Things are not as bad as in 1979, but for many people, compare Still appropriate. According to the latest consumer price index data, prices in November rose 6.9% year-on-year, the highest increase since 1982. Consumer confidence close to historical lows and a Net approval rate President Biden’s approval rate is -7.6 percentage points.Biden once said Reversing inflation is a priority For his government, he has Release of strategic petroleum reserves And announced the plan “Alleviate bottlenecks“In response to rising prices, but The difficult and uncertain road In front of you.
It’s no secret Inflation is politically strongYou can’t miss the rising prices. Research has found that Americans are very concerned about inflation. But the politics of dealing with it is chaotic, and if prices continue to rise, Biden’s task is very difficult. He is facing a country that views inflation through a highly partisan perspective-which will judge his performance on this issue accordingly. If he ignores inflation, it may spiral up like Carter. But at the same time, if Biden reacts too strongly, Cure may be worse than disease.

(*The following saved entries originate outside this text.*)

/-!
# Sharp Leibniz bounds for the Sobolev energies: the top-order constant `1 + ε`
# (topic `Analysis/PDE`)

Analytic layer of the programme to prove short-time existence for quasilinear strictly
parabolic systems on a closed manifold (hypothesis `hQL` of
`Literature.Geometry.Riemannian.ricciFlow_shortTime_existence_of_quasilinear`). In the
parametrix (Neumann-series) construction of solutions of a linear parabolic system the
top-order "freezing error" `(I - B) : D²w` is small only through the oscillation `η = ‖I - B‖_∞`
of the principal coefficients, and it is measured in the energy `E_k` of EVERY order `k`; for
the smallness condition on `η` to be independent of `k`, the Leibniz bound
`E_k(a • g) ≤ c · ‖a‖²_∞ · E_k(g) + (lower order)` must hold with a constant `c` that does not
grow with `k`. The bound of `SobolevEnergyLeibniz.lean` has `c = 2^{k+1}`; here we prove the
sharp form with `c = 1 + ε` for every `ε ∈ (0, 1]`:

* `sobolevEnergy_smul_le_sharp` — for every `k` and `ε ∈ (0, 1]` there is `C < ∞` with
  `E_{k+1}(a • g) ≤ (1 + ε) M₀² E_{k+1}(g) + C M² E_k(g)` whenever `|a| ≤ M₀` and the iterated
  directional derivatives of `a` of orders `1, …, k + 1` are bounded by `M`;
* the tools: the `ε`-Young form of the parallelogram bound
  `‖u + v‖² ≤ (1 + ε)‖u‖² + (1 + ε⁻¹)‖v‖²` (`norm_add_sq_le_eps`, `enorm_add_sq_le_eps`,
  `lintegral_enorm_add_sq_le_eps`), its consequence `sobolevEnergy_add_le_eps` at every order,
  the crude all-derivative bound `sobolevEnergy_smul_le_crude` (`E_k(a • g) ≤ C M² E_k(g)`),
  and the Cauchy–Schwarz bound for finite sums `sobolevEnergy_sum_le_card`
  (`E_k(Σ_{i ∈ s} fᵢ) ≤ #s · Σ_{i ∈ s} E_k(fᵢ)`, improving the factor `2^{#s}` of
  `sobolevEnergy_sum_le`);
* the form used for principal parts: `sobolevEnergy_sum_smul_le_sharp`,
  `E_{k+1}(Σ_p m_p • g_p) ≤ #s Σ_p [(1 + ε) M₀² E_{k+1}(g_p) + C M² E_k(g_p)]`.

The induction behind the sharp bound: `E_{k+2}(ag) = ∫|ag|² + Σᵢ E_{k+1}(a ∂ᵢg + (∂ᵢa) g)`;
split the sum with weights `1 + δ`, `1 + δ⁻¹` (`δ = ε/3`), use the induction hypothesis with
`δ` on `a ∂ᵢg` and the crude bound on `(∂ᵢa) g`, and note `(1 + δ)² ≤ 1 + ε`.

Everything is proved; no named fact and no `sorry` is introduced.

## References

* L. C. Evans, *Partial Differential Equations*, 2nd ed., AMS 2010, §5.2.3, Thm. 1 (Leibniz
  formula for weak derivatives) and §B.2 (Cauchy's inequality with `ε`). [Evans2010]
* R. A. Adams, *Sobolev Spaces*, Academic Press 1975, ¶3.1 (the sum-form `H^k` norm).
  [Adams1975]
-/

noncomputable section
import Summits.Langlands.Langlands.Theses.ParityBlindBianchi

/-!
# `QuadraticBaseChangeGL2` (stmt-Langlands-16812): the inert witness of clause (a) is "trace ≠ 0"

Negative-side lemmas (crux disprover `cdisprove-stmt-Langlands-16812`, 2026-08-17; supports
stmt-Langlands-16812; tightness of the load-bearing hypothesis of clause (a)).

Clause (a) of the crux (Arthur–Clozel 1989, Ch. 3 Thm 4.2 (a) at `n = 2`: cuspidal base change
along a quadratic `E/F`) asks for ONE place `v` of `F` inert in `E` where `π` has a Satake parameter
`α` with `∀ ζ : ℂ, IsPrimitiveRoot ζ (finrank F E) → α.map (ζ * ·) ≠ α`, the unramified shadow of
`π ≇ π ⊗ η_{E/F}`.  With `finrank F E = 2` the only such `ζ` is `-1`
(`isPrimitiveRoot_two_iff_eq_neg_one`), and for a rank-two parameter the condition is EXACTLY
`α.sum ≠ 0`, i.e. a non-zero Hecke eigenvalue `a_v = q_v^{1/2} α.sum`:

* `inertWitness_of_sum_ne_zero` — usable direction, any multiset: `α.sum ≠ 0` is a witness;
* `etaSymmetric_of_sum_eq_zero` — TIGHTNESS: if `card α = 2` and `α.sum = 0` then `α = {a, -a}` is
  `η`-symmetric (`α.map ((-1) * ·) = α`), so at a trace-zero inert place the unramified datum of `π`
  is that of `π ⊗ η_{E/F}` and cannot serve; the hypothesis admits no place-wise weakening;
* `inertWitness_iff_sum_ne_zero` (and the `finrank` form `…_of_finrank_eq_two`) — the equivalence.
-/

noncomputable section

set_option linter.dupNamespace false -- `Summit.Langlands.Langlands` is the mandated namespace (D-0017)

namespace Summit.Langlands.Langlands.Theorems.QuadraticBaseChangeGL2.Negative

/-- In `ℂ` the primitive square roots of unity are exactly `-1`: the quantifier
`∀ ζ, IsPrimitiveRoot ζ 2 → …` of clause (a) hides neither vacuity nor extra generality. [folklore] -/
theorem isPrimitiveRoot_two_iff_eq_neg_one (ζ : ℂ) : IsPrimitiveRoot ζ 2 ↔ ζ = -1 := by
  refine ⟨fun h => h.eq_neg_one_of_two_right, ?_⟩
  rintro rfl
  exact IsPrimitiveRoot.neg_one 0 (by norm_num)

/-- `α.map ((-1) * ·)` has sum `-α.sum`. [folklore] -/
theorem sum_map_neg_one_mul (α : Multiset ℂ) : (α.map ((-1 : ℂ) * ·)).sum = -α.sum := by
  rw [Multiset.sum_map_mul_left, Multiset.map_id']
  ring

/-- **Non-zero trace is an inert witness** (any multiset): if `α.sum ≠ 0` then `α ≠ ζ • α` for the
primitive square root of unity `ζ = -1`, i.e. `α` is not `η`-symmetric.  This is the form in which
consumers meet the hypothesis of clause (a): `a_v(π) ≠ 0` at one place `v` inert in `E` where `π` is
unramified. [folklore] -/
theorem inertWitness_of_sum_ne_zero {α : Multiset ℂ} (hα : α.sum ≠ 0) :
    ∀ ζ : ℂ, IsPrimitiveRoot ζ 2 → α.map (ζ * ·) ≠ α := by
  intro ζ hζ heq
  rw [(isPrimitiveRoot_two_iff_eq_neg_one ζ).1 hζ] at heq
  have hs := congrArg Multiset.sum heq
  rw [sum_map_neg_one_mul] at hs
  apply hα
  linear_combination (-(1 : ℂ) / 2) * hs

/-- **Tightness in rank two: zero trace kills the witness.**  If `card α = 2` and `α.sum = 0` then
`α = {a, -a}` and `α.map ((-1) * ·) = α`: the Satake parameter IS `η`-symmetric, the unramified data
of `π` and `π ⊗ η_{E/F}` agree at that inert place, and the witness clause fails there. [folklore] -/
theorem etaSymmetric_of_sum_eq_zero {α : Multiset ℂ} (h2 : Multiset.card α = 2)
    (h0 : α.sum = 0) : α.map ((-1 : ℂ) * ·) = α := by
  obtain ⟨a, b, rfl⟩ := Multiset.card_eq_two.1 h2
  have hb : b = -a := by
    simp only [Multiset.insert_eq_cons, Multiset.sum_cons, Multiset.sum_singleton] at h0
    linear_combination h0
  subst hb
  simp only [Multiset.insert_eq_cons, Multiset.map_cons, Multiset.map_singleton, neg_mul, one_mul,
    neg_neg]
  exact Multiset.pair_comm (-a) a

/-- **The inert witness of clause (a) is exactly `trace ≠ 0`** for a rank-two Satake parameter
(`card α = 2`, which every `HasSatakeParamAt` datum of `GL₂` has, `HasSatakeParamAt.card_eq`).
[folklore] -/
theorem inertWitness_iff_sum_ne_zero {α : Multiset ℂ} (h2 : Multiset.card α = 2) :
    (∀ ζ : ℂ, IsPrimitiveRoot ζ 2 → α.map (ζ * ·) ≠ α) ↔ α.sum ≠ 0 := by
  refine ⟨fun h h0 => ?_, inertWitness_of_sum_ne_zero⟩
  exact h (-1) ((isPrimitiveRoot_two_iff_eq_neg_one _).2 rfl) (etaSymmetric_of_sum_eq_zero h2 h0)

/-- The witness clause of (a) read through `Module.finrank F E = 2`, in the trace form.
[folklore] -/
theorem inertWitness_iff_sum_ne_zero_of_finrank_eq_two {F E : Type*} [Field F] [Field E]
    [Algebra F E] (hFE : Module.finrank F E = 2) {α : Multiset ℂ} (h2 : Multiset.card α = 2) :
    (∀ ζ : ℂ, IsPrimitiveRoot ζ (Module.finrank F E) → α.map (ζ * ·) ≠ α) ↔ α.sum ≠ 0 := by
  rw [hFE]; exact inertWitness_iff_sum_ne_zero h2

/-- Consumer form: a rank-two Satake parameter with non-zero trace at a place of `F` inert in the
quadratic `E` discharges the witness conjunct of clause (a) as typed (`IsPrimitiveRoot ζ (finrank F E)`).
[folklore] -/
theorem inertWitness_of_sum_ne_zero_of_finrank_eq_two {F E : Type*} [Field F] [Field E]
    [Algebra F E] (hFE : Module.finrank F E = 2) {α : Multiset ℂ} (hα : α.sum ≠ 0) :
    ∀ ζ : ℂ, IsPrimitiveRoot ζ (Module.finrank F E) → α.map (ζ * ·) ≠ α := by
  rw [hFE]; exact inertWitness_of_sum_ne_zero hα

end Summit.Langlands.Langlands.Theorems.QuadraticBaseChangeGL2.Negative

end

The unique position of inflation in American psychology is not good for the president
Inflation occupies a unique place in American life. This is partly because price increases are more pronounced than things like government deficits; they are also the frontier and center of ordinary consumers.Coupled with the power of political memory: Great inflation brought Four recessions from 1969 to 1982 And had Have an indelible influence on our politics.
However, trying to pinpoint the cause of today’s inflation is challenging.Pandemic Changed the economy, Many experts pointed out The peculiarities of this economic recovery As the main driver of inflation. Austin GulsbyProfessor of Economics at the University of Chicago Booth School of Business emphasized to me that the anomaly of the downturn caused by the pandemic is the key to understanding the price increases we are seeing now.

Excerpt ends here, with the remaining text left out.